Appearing as themselves:
- Dayton Duncan - writer and co-producer of this film, among others
- Stephen E. Ambrose - historian who wrote Undaunted Courage about Lewis and the expedition
- John Logan Allen - geographer
- William Least Heat-Moon - writer
- Erica Funkhouser - writer
- James P. Ronda - historian
- Gerard Baker - member of the Mandan-Hidatsa, tribes who befriended the expedition
- Mylie Lawyer - descendant of Nez Perce Chief Twisted Hair, who befriended the expedition

==Production==
Funding for the film was provided by General Motors, the Pew Charitable Trusts, the Arthur Vining Davis Foundations, Corporation for Public Broadcasting, PBS viewers, the William T. Kemper Foundation, the William and Flora Hewlett Foundation and by the Montana Department of Commerce, whose voice-over in the original introduction draws a famous quote from a journal entry by Meriwether Lewis: "Montana, where 'scenes of visionary enchantment' can still be discovered".

Longtime Burns collaborator Geoffrey C. Ward served as Senior Creative Consultant.

Program advisors included Allen, Ambrose, Heat-Moon and Ronda. Program advisors not appearing on camera included Gary E. Moulton, Frank Muhly and Lynn Novick.

=="Help along the way" preview tour==
Ken Burns recalls in his Charlie Rose interview November 3, 1997 that primary film underwriter General Motors wanted to know how he wanted to celebrate their 10th anniversary of filmmaking together. He suggested, in keeping with the "help along the way" spirit of the expedition, a preview tour honoring the people of the cities along the trail who helped make the film possible.

As part of these events, their segment of the completed film was previewed prior to its airing on PBS. When the preview tour reached Great Falls that October, nearby resident and film contributor Stephen E. Ambrose joined Burns and Duncan and many of the reenactors of the month-long portage of the five falls of the Missouri River as the completed film segment about the portage was previewed.

==Video releases==
- VHS - December 9, 1997.
- DVD - 2001 (PBS DVD Gold Edition, ISBN 0-7806-3235-4).
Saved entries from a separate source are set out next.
import Summits.MatrixMultiplication.MatrixMultiplication.Theorems.LevelOneGL2Designs.Negative.LevelSpace
import Summits.MatrixMultiplication.MatrixMultiplication.Theorems.LevelOneGL2Designs.Negative.PermutableSubgroups

/-!
# Negative lemmas for the crux `LevelOneGL2Designs` (stmt-MatrixMultiplication-14080), part P2:
permutable subgroup templates of `GL_2(𝔽_p)` are capped at the wall; the crux is FALSE for them

Refuter-side (cdisprove) analysis; no theorem asserts a Theses statement positively.
* `volume_le_of_permutable_subgroups`, `volume_le_of_permutable_subgroups'` — if `X, Y, Z` are
  the carriers of subgroups `H₁, H₂, H₃ ≤ GL_2(𝔽_p)` with `H₁H₂ = H₂H₁` and the triple is
  rank-1-separated, then `|X||Y||Z| ≤ N₁(p) = p³ + p² − p` (part P's general theorem at
  `J = F_1|_G`, part L's bi-invariance, part A's count).  Covers `(U⁻,T,U⁺)` (hence NOT separated
  for `p ≥ 3`), `(Aff⁺,T,U⁻)`, every `(U⁻⋊A₁, T', U⁺⋊A₃)` with a split-torus middle.
* `not_levelOneGL2Designs_permutableSubgroups` — ARCHITECTURE KILL: no family of such triples has
  all three orders `≥ c·p^{3/2}` (`p³ + p² < c³p⁴` once `p > 2/c³`).
-/

noncomputable section

namespace Summit.MatrixMultiplication.MatrixMultiplication.Theorems.LevelOneGL2Designs.Negative

open Summit.MatrixMultiplication.MatrixMultiplication.Theses.LevelGradedCohnUmans
open Summit.MatrixMultiplication.MatrixMultiplication.Theorems.LieRankDesigns.Negative
open Literature.Barriers.MatrixMultiplication (SubgroupTPP)

variable {p : ℕ}

/-! ## The level-one instance: permutable subgroup templates of `GL_2(𝔽_p)` have `V ≤ N₁(p) ≈ p³` -/

section PermutableGL2

variable {p : ℕ} [Fact p.Prime]

/-- **Permutable subgroup templates are dead at level one.**  If `X, Y, Z` are (the carriers of)
subgroups `H₁, H₂, H₃ ≤ GL_2(𝔽_p)` with `H₁H₂ = H₂H₁` and the triple is rank-1-separated, then
`|X||Y||Z| ≤ N₁(p) = p³ + p² − p` — the wall itself, a factor `p^{3/2}` below the crux's `c³p^{9/2}`
and a factor `p` below the exponent-3 milestone.  (Covers `(U⁻⋊A₁, T', U⁺⋊A₃)` for every `T' ≤ T`,
`(U⁻,T,U⁺)` — hence NOT separated for `p ≥ 3`, answering kit j008501 on paper — and `(Aff⁺,T,U⁻)`.) -/
theorem volume_le_of_permutable_subgroups (H₁ H₂ H₃ : Subgroup (GLm p 2))
    (hperm : ∀ a ∈ H₁, ∀ b ∈ H₂, ∃ a' ∈ H₁, ∃ b' ∈ H₂, b * a = a' * b')
    {X Y Z : Finset (GLm p 2)} (hX : ∀ g, g ∈ X ↔ g ∈ H₁) (hY : ∀ g, g ∈ Y ↔ g ∈ H₂)
    (hZ : ∀ g, g ∈ Z ↔ g ∈ H₃) (hsep : RankSep 1 X Y Z) :
    X.card * Y.card * Z.card ≤ Fintype.card ({M : Mat p 2 // M.rank ≤ 1}) := by
  classical
  have h1X : (1 : GLm p 2) ∈ X := (hX 1).mpr H₁.one_mem
  have h1Y : (1 : GLm p 2) ∈ Y := (hY 1).mpr H₂.one_mem
  have h1Z : (1 : GLm p 2) ∈ Z := (hZ 1).mpr H₃.one_mem
  obtain ⟨f, hf, hfsep⟩ := sep_clause_of_rankSep hsep 1 h1X 1 h1Z
  -- the identity test and the subgroup TPP, both read off the target (1,1)
  have hval : ∀ a ∈ H₁, ∀ b ∈ H₂, ∀ c ∈ H₃,
      (a = 1 ∧ b = 1 ∧ c = 1 → f (a * b * c) = 1) ∧ (¬ (a = 1 ∧ b = 1 ∧ c = 1) → f (a * b * c) = 0) := by
    intro a ha b hb c hc
    have h := hfsep a⁻¹ ((hX _).mpr (H₁.inv_mem ha)) b ((hY _).mpr hb) 1 h1Y c ((hZ _).mpr hc)
    simp only [inv_inv, inv_one, mul_one, inv_eq_one] at h
    exact h
  have htest : ∃ f₀ ∈ levelSubmodule p 2 1, f₀ 1 = 1 ∧
      ∀ a ∈ H₁, ∀ b ∈ H₂, ∀ c ∈ H₃, a * b * c ≠ 1 → f₀ (a * b * c) = 0 := by
    refine ⟨f, hf, ?_, fun a ha b hb c hc hne => ?_⟩
    · simpa using (hval 1 H₁.one_mem 1 H₂.one_mem 1 H₃.one_mem).1 ⟨rfl, rfl, rfl⟩
    · refine (hval a ha b hb c hc).2 fun h => hne ?_
      rw [h.1, h.2.1, h.2.2, one_mul, one_mul]
  have htpp : SubgroupTPP H₁ H₂ H₃ := by
    intro a ha b hb c hc habc
    by_contra hnot
    have h0 := (hval a ha b hb c hc).2 hnot
    have h1 := (hval 1 H₁.one_mem 1 H₂.one_mem 1 H₃.one_mem).1 ⟨rfl, rfl, rfl⟩
    rw [habc] at h0
    simp only [one_mul] at h1
    rw [h1] at h0
    exact one_ne_zero h0
  have hmain := card_mul_card_mul_card_le_finrank_of_permutable (levelSubmodule p 2 1)
    levelSubmodule_bi_inv H₁ H₂ H₃ hperm htpp htest
  have hcard : ∀ (H : Subgroup (GLm p 2)) (S : Finset (GLm p 2)), (∀ g, g ∈ S ↔ g ∈ H) →
      Nat.card H = S.card := by
    intro H S hS
    rw [Nat.card_congr (Equiv.subtypeEquivRight (fun g => (hS g).symm) : ↥H ≃ {g // g ∈ S}),
      Nat.card_eq_fintype_card, Fintype.card_coe]
  rw [hcard H₁ X hX, hcard H₂ Y hY, hcard H₃ Z hZ] at hmain
  exact hmain.trans finrank_levelSubmodule_le

end PermutableGL2

/-! ## The permutable-subgroup special case of the crux is FALSE -/

section PermutableCrux

variable {p : ℕ} [Fact p.Prime]

/-- Explicit form: `|X||Y||Z| ≤ p³ + p² − p` for rank-1-separated permutable subgroup triples. -/
theorem volume_le_of_permutable_subgroups' (H₁ H₂ H₃ : Subgroup (GLm p 2))
    (hperm : ∀ a ∈ H₁, ∀ b ∈ H₂, ∃ a' ∈ H₁, ∃ b' ∈ H₂, b * a = a' * b')
    {X Y Z : Finset (GLm p 2)} (hX : ∀ g, g ∈ X ↔ g ∈ H₁) (hY : ∀ g, g ∈ Y ↔ g ∈ H₂)
    (hZ : ∀ g, g ∈ Z ↔ g ∈ H₃) (hsep : RankSep 1 X Y Z) :
    X.card * Y.card * Z.card ≤ p ^ 3 + p ^ 2 - p :=
  (volume_le_of_permutable_subgroups H₁ H₂ H₃ hperm hX hY hZ hsep).trans card_rankLE_two_one.le

end PermutableCrux

/-- **ARCHITECTURE KILL: the crux is false for permutable subgroup triples.**  No family of
rank-1-separated SUBGROUP triples `(H₁, H₂, H₃)` of `GL_2(𝔽_p)` with `H₁H₂ = H₂H₁` (e.g. a torus or
trivial middle normalising a unipotent outer group — every Borel-type template with a split-torus
middle) has all three orders `≥ c·p^{3/2}`: their volume is `≤ N₁(p) ≤ p³ + p² < c³p⁴ ≤ c³p^{9/2}`
once `p > 2/c³`.  (The general crux allows arbitrary subsets; for subgroup witnesses the only
surviving shape at `(2,1)` is a NON-permutable pair on both sides, e.g. a non-split-torus middle.) -/
theorem not_levelOneGL2Designs_permutableSubgroups :
    ¬ ∃ c : ℝ, 0 < c ∧ ∀ p₀ : ℕ, ∃ (p : ℕ) (_ : Fact p.Prime), p₀ ≤ p ∧
        ∃ (H₁ H₂ H₃ : Subgroup (GLm p 2)) (X Y Z : Finset (GLm p 2)),
          (∀ a ∈ H₁, ∀ b ∈ H₂, ∃ a' ∈ H₁, ∃ b' ∈ H₂, b * a = a' * b') ∧
          (∀ g, g ∈ X ↔ g ∈ H₁) ∧ (∀ g, g ∈ Y ↔ g ∈ H₂) ∧ (∀ g, g ∈ Z ↔ g ∈ H₃) ∧
          RankSep 1 X Y Z ∧
          c * (p : ℝ) ^ (3 / 2 : ℝ) ≤ X.card ∧ c * (p : ℝ) ^ (3 / 2 : ℝ) ≤ Y.card ∧
          c * (p : ℝ) ^ (3 / 2 : ℝ) ≤ Z.card := by
  rintro ⟨c, hc, hall⟩
  obtain ⟨N, hN⟩ := exists_nat_gt (2 / c ^ 3 + 1)
  obtain ⟨p, hprime, hNp, H₁, H₂, H₃, X, Y, Z, hperm, hX, hY, hZ, hsep, hXc, hYc, hZc⟩ := hall N
  have hp0 : (0 : ℝ) < p := prime_cast_pos
  have hp1 : (1 : ℝ) ≤ p := one_le_prime_cast
  have hNR : (N : ℝ) ≤ p := by exact_mod_cast hNp
  have hthr : 2 / c ^ 3 < p := by linarith
  have hV := volume_le_of_permutable_subgroups' H₁ H₂ H₃ hperm hX hY hZ hsep
  have hVR : ((X.card * Y.card * Z.card : ℕ) : ℝ) ≤ (p : ℝ) ^ 3 + (p : ℝ) ^ 2 := by
    exact_mod_cast hV.trans (Nat.sub_le _ _)
  set L : ℝ := c * (p : ℝ) ^ (3 / 2 : ℝ) with hL
  have hL0 : 0 < L := by positivity
  have hlow : L * L * L ≤ ((X.card * Y.card * Z.card : ℕ) : ℝ) := by
    push_cast
    have hXY : L * L ≤ (X.card : ℝ) * Y.card := mul_le_mul hXc hYc hL0.le (le_trans hL0.le hXc)
    exact mul_le_mul hXY hZc hL0.le (le_trans (by positivity) hXY)
  have hLL : L * L = c ^ 2 * (p : ℝ) ^ 3 := by
    rw [hL]
    calc c * (p : ℝ) ^ (3 / 2 : ℝ) * (c * (p : ℝ) ^ (3 / 2 : ℝ))
        = c ^ 2 * ((p : ℝ) ^ (3 / 2 : ℝ) * (p : ℝ) ^ (3 / 2 : ℝ)) := by ring
      _ = c ^ 2 * (p : ℝ) ^ 3 := by rw [rpow_three_halves_mul_self]
  have hc4 : c ^ 3 * (p : ℝ) ^ 4 ≤ L * L * L := by
    have h32 : (p : ℝ) ≤ (p : ℝ) ^ (3 / 2 : ℝ) := prime_cast_le_rpow_three_halves
    have hc3 : 0 ≤ c ^ 2 * (p : ℝ) ^ 3 * c := by positivity
    calc c ^ 3 * (p : ℝ) ^ 4 = c ^ 2 * (p : ℝ) ^ 3 * c * p := by ring
      _ ≤ c ^ 2 * (p : ℝ) ^ 3 * c * (p : ℝ) ^ (3 / 2 : ℝ) := mul_le_mul_of_nonneg_left h32 hc3
      _ = L * L * L := by rw [hLL, hL]; ring
  -- c³ p⁴ ≤ p³ + p² ≤ 2p³, i.e. c³ p ≤ 2: contradicts p > 2/c³
  have h2 : (p : ℝ) ^ 3 + (p : ℝ) ^ 2 ≤ 2 * (p : ℝ) ^ 3 := by nlinarith
  have hcp : c ^ 3 * p ≤ 2 := by
    have hp3 : 0 < (p : ℝ) ^ 3 := by positivity
    have : c ^ 3 * (p : ℝ) ^ 4 ≤ 2 * (p : ℝ) ^ 3 := by linarith
    nlinarith
  have hc3 : 0 < c ^ 3 := by positivity
  have : 2 < c ^ 3 * p := by
    have := (div_lt_iff₀ hc3).mp hthr
    linarith
  linarith


end Summit.MatrixMultiplication.MatrixMultiplication.Theorems.LevelOneGL2Designs.Negative

end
This dual-sided DVD includes Part 1 of the film plus bonus Charlie Rose interviews with Stephen E. Ambrose from March 1996 and Ken Burns & Dayton Duncan from November 3, 1997 on Side A, and Part 2 of the film plus three bonus featurettes ("The Making of Lewis & Clark", "Ken Burns: Making History", and "A Conversation with Ken Burns") on Side B.

==Other media==
- A hardcover companion book, subtitled An Illustrated History, was published at the time of the film's debut. A paperback edition was released August 31, 1999. The book was written by Dayton Duncan, however, cover images available on retail sites also credit film co-producer Ken Burns as co-author.
- The soundtrack of the recordings used in the film was released on RCA at the time of the film's debut.